ESAs shall publish the list of designated critical ICT third-party service providers ‘at EU level’ and update this on a yearly basis. Assessment (of the dependency of financial entities on ICT third-party service providers) shall be based on the information required to be provided by financial entities to competent authorities (see ICT third-party risk (Articles 25 to 39) above).
Each critical service provider will be allocated one of the three ESA regulators as its Lead Overseer. Article 31 (1) (a)-(c) sets out powers of the Lead Overseer to request information and documentation directly from a critical service provider, and potentially to start imposing requirements regarding the contract terms that they use and the degree of subcontracting that they undertake. Suppliers who expect to be caught by this regime should note that if a critical service provider does not comply with its Lead Overseer’s information and documentation request it can be fined up to 1% of its average daily worldwide turnover, each day, for up to six months (see Article 31 (4) – (9)).
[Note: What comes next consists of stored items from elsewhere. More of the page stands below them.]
import Literature.MathematicalPhysics.QuantumFieldTheory.Balaban1983to89.T4TermwiseBoundary

/-!
# T⁴ continuum, node U5 (NE7), TERM-WISE member — THE 𝐑-KIND AS THE THIRD RATE-MATCHED KIND: the R-operation terms
# (2.30) centred at ZERO by size ⊕ rate ⊕ the reference witness, their radius PRODUCED and summable from the coupling
# flow; the radii (R) and the centring (R′) asked of the RESIDUAL-PROPER kind only

Lineage t4-ne7-p1 (term-wise matching modulo constants), generation 7.  HONEST FRAMING (page 1): pure YM₄ on a FIXED
FINITE torus T⁴, rung (B)+1 of the cell's ladder = the `ε → 0` limit of expectations of gauge-invariant observables; NOT
infinite volume, NOT a mass gap, NOT the Clay problem.  Spine estimate NE7 (node U5: for every `K` a `t`-independent
constant `c_K` with `|log Z^B_{K+1}(t) − log Z^A_K(t) − c_K| ≤ δ_K·|T₁|`, `Σ_K δ_K < ∞`) is NOT PRINTED for Bałaban's
d = 4 procedure; its d = 2, 3 template is [King1986] (3.10)–(3.13) pp. 656–657 (TEMPLATE ONLY).  Every estimate below is
a HYPOTHESIS BINDER named in the statement; nothing of Bałaban's expansions is asserted; no conditional is hidden — the
flow window (0.31) of [Balaban1987RG1] (the cell's BetaPertH road; tree `Step.Discrete031`) enters BY NAME as the binders
`h031A`/`h031B`/`h031` of §2, §4, §5, and (B), (B^μ) sit by name inside the producers of the other binders exactly where
those modules declare them.  All declarations are [folklore] bookkeeping (composition of tree theorems, finite sums,
`Real.log`/`Real.exp`, comparison of series).  NO definitions, no cite tags.

## Why this leaf (record `t4/T4-EST-NE7-P1.md` v6.1 §10: after generation 6 the wall of the term-wise route is the pair
## of binders (R)(R′) on the RESIDUAL kind)
Generation 6 (`T4TermwiseBoundary`) opened the other-kind factors of a term into boundary × one-sided × constant ×
residual groups, rate-matched the boundary group along the tower and merged the one-sided and constant groups, leaving
(R) a log-ratio radius `RR ≤ vol·rR_K`, `Σ rR < ∞`, about a centre `cR_K(t,τ)`, and (R′) the centring `|cR − c₀_K| ≤
vol·s_K`, `Σ s < ∞`, asked of the RESIDUAL group `r^A`, `r^B` = {R-operation terms, the running-coupling counter-term
pairing (record note I2), `t`- or `τ`-dependent normalisations, node U5a's characteristic functions}.  The largest located
piece of that group is the 𝐑-KIND: print, ONE run, [Balaban1988Convergent] p. 260 — «The term R_k has the renormalization
similar to (2.25): 𝐑_k(U_k) = Σ_{j=1}^{k} [𝐑^{(j)}(Λ_j, U_k) − 𝐑^{(j)}(Λ_j, 1)] . (2.30)», each `𝐑^{(j)}(Λ_j, U_k)` a sum
over localization domains `X ∈ 𝐃_j` of terms with «the properties (i)–(iii) formulated above, after (2.27)» and
«|𝐑^{(j)}(X,(𝐔,𝐉))| ≦ g_j^{κ₀} exp(−κd_j(X)) . (2.31) Here κ₀ can be chosen arbitrarily large, similarly as κ, if the
other parameters are fixed properly, as in [I]. … After the vacuum energy renormalization we obtain a sum of marginal
terms, i.e., terms with bounds O(1)(L^jη)⁴g_j^{κ₀} exp(−κd_j(X)). The sum over X is controlled by the exponential factor,
and by the factor (L^jη)⁴. The sum over j is controlled by g_j^{κ₀}.»; and Theorem 2 p. 263, (2.44) `|Σ_{X∈𝐃_j, X⊂Λ_j,
X∩Ω≠∅}[𝐑^{(j)}(X, U_k) − 𝐑^{(j)}(X, 1)]| ≦ R_1 g_j^{κ₀} Σ_{n=j}^{k} |Γ_n∩Ω|`, «The volumes are taken in the corresponding
scales», (2.46) «for κ₀ ≧ 7 and g sufficiently small.» (all transcribed in `T4GoodClassBudget`'s header; LOCATIONS of
one-run shapes, not citations of any binder below).  So the 𝐑-kind has EXACTLY the factor format of the E-group —
`exp(𝐑^{(j)}(X; g, U_k(v)) − 𝐑^{(j)}(X; g, 1))` per domain — with a one-run SIZE that is a bound on the DIFFERENCE itself
(centre ZERO, no counter-term) and tiny in the coupling at the creation scale, `R₁ g_j^{κ₀}` per unit final volume.  This
leaf splits the residual group `r = ρ·r′`, `ρ` = the 𝐑-GROUP `∏_{X∈rfac} exp(𝐑(X; g, U(v)) − 𝐑(X; g, 1))`, and treats
`ρ` by kernel, IN TECHNIQUE ("δ_K from NE2–NE5's rates composed along the tower, summability from the geometric factors"):
* per creation-scale slice `j ≤ K` the two-run log-ratio of the 𝐑-group is within the SIZE radius
  `vol·R₁·(g^A_{K,j}^{κ₀} + g^B_{K,j}^{κ₀})` OF ZERO (the two runs' one-run bounds of the (2.44) all-regular shape, binders
  (R-S); §1 also PRODUCES (R-S) from the factor-level marginal shape of the sentence p. 260 — `(L^jη)⁴ = Λ^{−(K−j)}` for
  `η = L^{−K}`, `Λ = L⁴` — and multiplicity) AND within the RATE radius `Cw·vol·(C_R θ′^j Λ^{K−j})` of the rate centre
  `Σ_{scale X = j} −(𝐑^B(X; g^B, U₁^B) − 𝐑^A(X; g^A, U₁^A))` (generation 3's `T4TermwiseBudget.rateSlice_of_uRateUpTo`
  VERBATIM on a two-run 𝐑-RATE FAMILY (R-T) `URateUpTo K RA RB …` — node U3's output for the 𝐑-functionals, NOT PRINTED,
  consumed here as a binder family exactly as generation 6 consumed the boundary family (B-T); §5 produces it from
  node-U3-type shapes for the 𝐑-functionals by generation 5's `T4TermwiseCurrency.uRateUpTo_of_nodesT` VERBATIM — those
  shapes are themselves NOT PRINTED), and the rate centre bounds zero at the E-group's REFERENCE WITNESS (F′)
  (`T4TermwiseDeviation.rateCentre_abs_le_of_witness` BY NAME — the same witness `U^A(v₁) = U₁^A`, `U^B(v₁) = U₁^B`, no new
  binder).  Hence the 𝐑-group's log-ratio is within `Σ_{j ≤ K} min(S_j, 2ρ_j) ≤ vol·rρ_K` OF ZERO,
  `rρ_K = max(2Cw,1)·Σ_{j+n=K}[min(R₁ g^A_{K,j}^{κ₀}, C_R θ′^jΛⁿ) + min(R₁ g^B_{K,j}^{κ₀}, C_R θ′^jΛⁿ)]`: the 𝐑-kind has NO
  share in (R′) (no centring hazard: its centre IS zero) and its share of (R) is PRODUCED;
* `Σ_K rρ_K < ∞` — "summability from the geometric factors": recent slices are paid by the rate `θ′^j`, old slices by the
  coupling at the creation scale through the LOWER half of the flow window (0.31) p. 259 of [Balaban1987RG1] in both
  runs (`Step.Discrete031`, the cell's BetaPertH-road conditional, BY NAME; run B's window is run A's at cutoff `K+1`
  re-indexed, §0) and `κ₀ > 4` — `T4Crossover.summable_sum_min_coupling` / generation 1's
  `T4TowerRateComposition.summable_sum_min_coupling_poly` BY NAME.  The R-branch of `T4Crossover.crossoverDelta` has been
  in the tree since the cell's first T⁴ leaves as an ABSTRACT per-unit-volume majorant ("`SZ_j = R₁ gs K j^{κ₀}`: literally
  the R-branch", `T4GoodClassBudget.sum_min_le_crossoverShape`) with no ledger instance in the term-wise route
  (generation 3 booked the 𝐑-kind inside (O)); THIS is its instance;
* the residual-proper group `r′` keeps (R)+(R′): THIS is the wall of the term-wise route after generation 7, stated as the
  binders `hrpos hR hRR hrR hdevR` of §5 (main action / running-coupling counter-term pairing = interface note I2,
  `t`- or `τ`-dependent normalisations, node U5a's characteristic-function mismatch).
NOT re-opened (record (10d)(iii)): producing the 𝐑-rate family inside this route — it is CONSUMED, by name.

## What this module adds (additive leaf; imports `T4TermwiseBoundary` (gen 6) BY NAME; nothing upstream is edited)
§0 `discrete031_reindex` — run B's flow window from run A's at the next cutoff.
§1 `rSliceSize_of_marginal` (factor-level marginal shape + multiplicity ⇒ the slice size (R-S)), `rSlice_abs_le_size`
   (two runs' one-run slice sizes ⇒ the two-run slice within their sum OF ZERO), `abs_sum_le_sum_min_of_slices` (real
   analysis: a ledger whose every slice obeys two radii about zero is within `Σ_j min` of zero), `rGroup_logRatio_le` (the
   𝐑-group of one term: centre `0`, radius `Σ_{j≤K} min(S_j, 2ρ_j)`, from (R-S), (R-T), (M-R) and the witness),
   `min_add_le_add_min`, `rRadius_le` (`… ≤ vol·rρ_K`).
§2 `summable_rRadius`, `summable_rRadius_poly` — `Σ_K rρ_K < ∞` from (0.31) in both runs and `κ₀ > 4` (constant, resp.
   polynomially growing, rate constant).
§3 `residual_split_pointwise` — the algebra of `r = ρ·r′` (centres: `0 + cR′`; radii add).
§4 `goodClause_summable_of_kindsR_witness` — generation 6's `goodClause_summable_of_kinds_witness` with the residual split,
   (R)(R′) asked of `r′` only; explicit `δ″_K`, `Summable δ″`.
§5 `hasContinuumLimit_of_kindsR_rate_witness` (given the E-, boundary- and 𝐑-rate families) and
   `hasContinuumLimit_of_kindsR_nodesT` (END TO END from the nodes on the t-currency towers, the 𝐑-tower included): node
   U0's three targets `HasContinuumLimit Sc ∧ HasUniqueLimitPoints Sc ∧ LimitPointsAgree Sc`.
§6 `toy_rKind_nonvacuous` — §1's binders jointly inhabited with the two runs' 𝐑-terms DIFFERENT and background-dependent;
   the produced radius bounds the genuine nonzero log-ratio.  No physics.

## Binder census of `hasContinuumLimit_of_kindsR_nodesT` (every one a hypothesis; which are estimates)
As generation 6's `hasContinuumLimit_of_kinds_nodesT` (its census (T)(B-T)(F)(F′)(S)(M)(M-B)(B-adm)(B-win)(N)(Q)(W)(L1-pos)
(E1/E2) unchanged, the format (F) written with FIVE groups), with generation 6's (R)(R′) REPLACED by: (R-T) the 𝐑-tower,
string-independent, NOT PRINTED — `h9R hΛR hωR hULR hGR hPR h5R hθ₅R hC₅R` on a t-window `WR`, `htAR htBR`, `max(ωR,θc) < θ′`,
`θ₅R ≤ θ′`; (R-sc) `hrsc` creation scales of the 𝐑-pieces `≤ K` and (M-R) `hMR` their multiplicity (STRUCTURAL / NOT
PRINTED for a two-run ledger, as (M)); (R-S) `hRSA hRSB` the one-run slice sizes `vol·R₁·g_{K,j}^{κ₀}` (the all-regular part
of (2.44), one run at a time — LOCATED, NOT PRINTED as typed for the synchronised structures; the parts `n < k` are not in
this majorant, as for (S)); (0.31) `hb h031 hgpos` the flow window of the coupling tables at every cutoff (the BetaPertH
road, BY NAME) with `hR₁`, `hκ₀ : 4 < κ₀`; (R-res′) `hrpos hR hRR hrR` and (R′-res′) `hdevR` — radii and centring of the
RESIDUAL-PROPER kind, NOT PRINTED: THE WALL.  Numeric side conditions carried from generation 6: `1 ≤ Λ` (`Λ = L⁴`, the
declared regime of `Multiplicity`), `0 ≤ Cl` (the log window's constant).  OUTPUT: node U0's three targets.

## What is NOT delivered
Any producer of (T), (B-T), (R-T)'s shapes, of (S), (R-S), (N), (R-res′), (R′-res′), (W), or of (0.31); the booking of the
running-coupling counter-terms `−β_j(g_{j−1})A` against the main action (interface note I2 — it stays with the format
instantiator); anything about print.

References (LOCATIONS / TEMPLATE only; nothing here is cited as proving a binder): [King1986] C. King, The U(1) Higgs
model: I. The continuum limit, Commun. Math. Phys. 102 (1986) 649–677, (3.10)–(3.13) pp. 656–657 (template of NE7);
[Balaban1988Convergent] T. Bałaban, Convergent renormalization expansions for lattice gauge theories, Commun. Math. Phys.
119 (1988) 243–285, (2.30)–(2.31) p. 260, Theorem 2 (2.44), (2.46) p. 263 (locations of the one-run shapes of the 𝐑-kind);
[Balaban1987RG1] T. Bałaban, Renormalization group approach to lattice gauge field theories. I, Commun. Math. Phys. 109
(1987) 249–301, (0.31) p. 259 (the flow window, tree `Step.Discrete031`), (0.26) p. 257 (domain counting, binder (M-R)).
-/

open Finset MeasureTheory _root_.Filter _root_.Topology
ESAs will under Article 35(3) develop regulatory technical standards frameworks that will provide further details as to what a financial entity needs to determine and assess when sub-contracting critical or important functions. The frameworks will be submitted to the European Commission within a year of the date of the Regulation.
Information sharing arrangements on cyber threat information and intelligence
Article 40 provides that financial entities may exchange cyber threat information and intelligence with each other where:
- the information and sharing enhances the digital operational resilience of financial entities, in particular through raising awareness in relation to cyber threats, limiting or impeding the cyber threats’ ability to spread, supporting financial entities’ range of defensive capabilities, threat detection techniques, mitigation strategies or response and recovery stages;
- takes places within trusted communities of financial entities; and
- is implemented through information-sharing arrangements that protect the potentially sensitive nature of the information shared, governed by rules of conduct in full respect of business confidentiality, protection of personal data and guidelines on competition policy.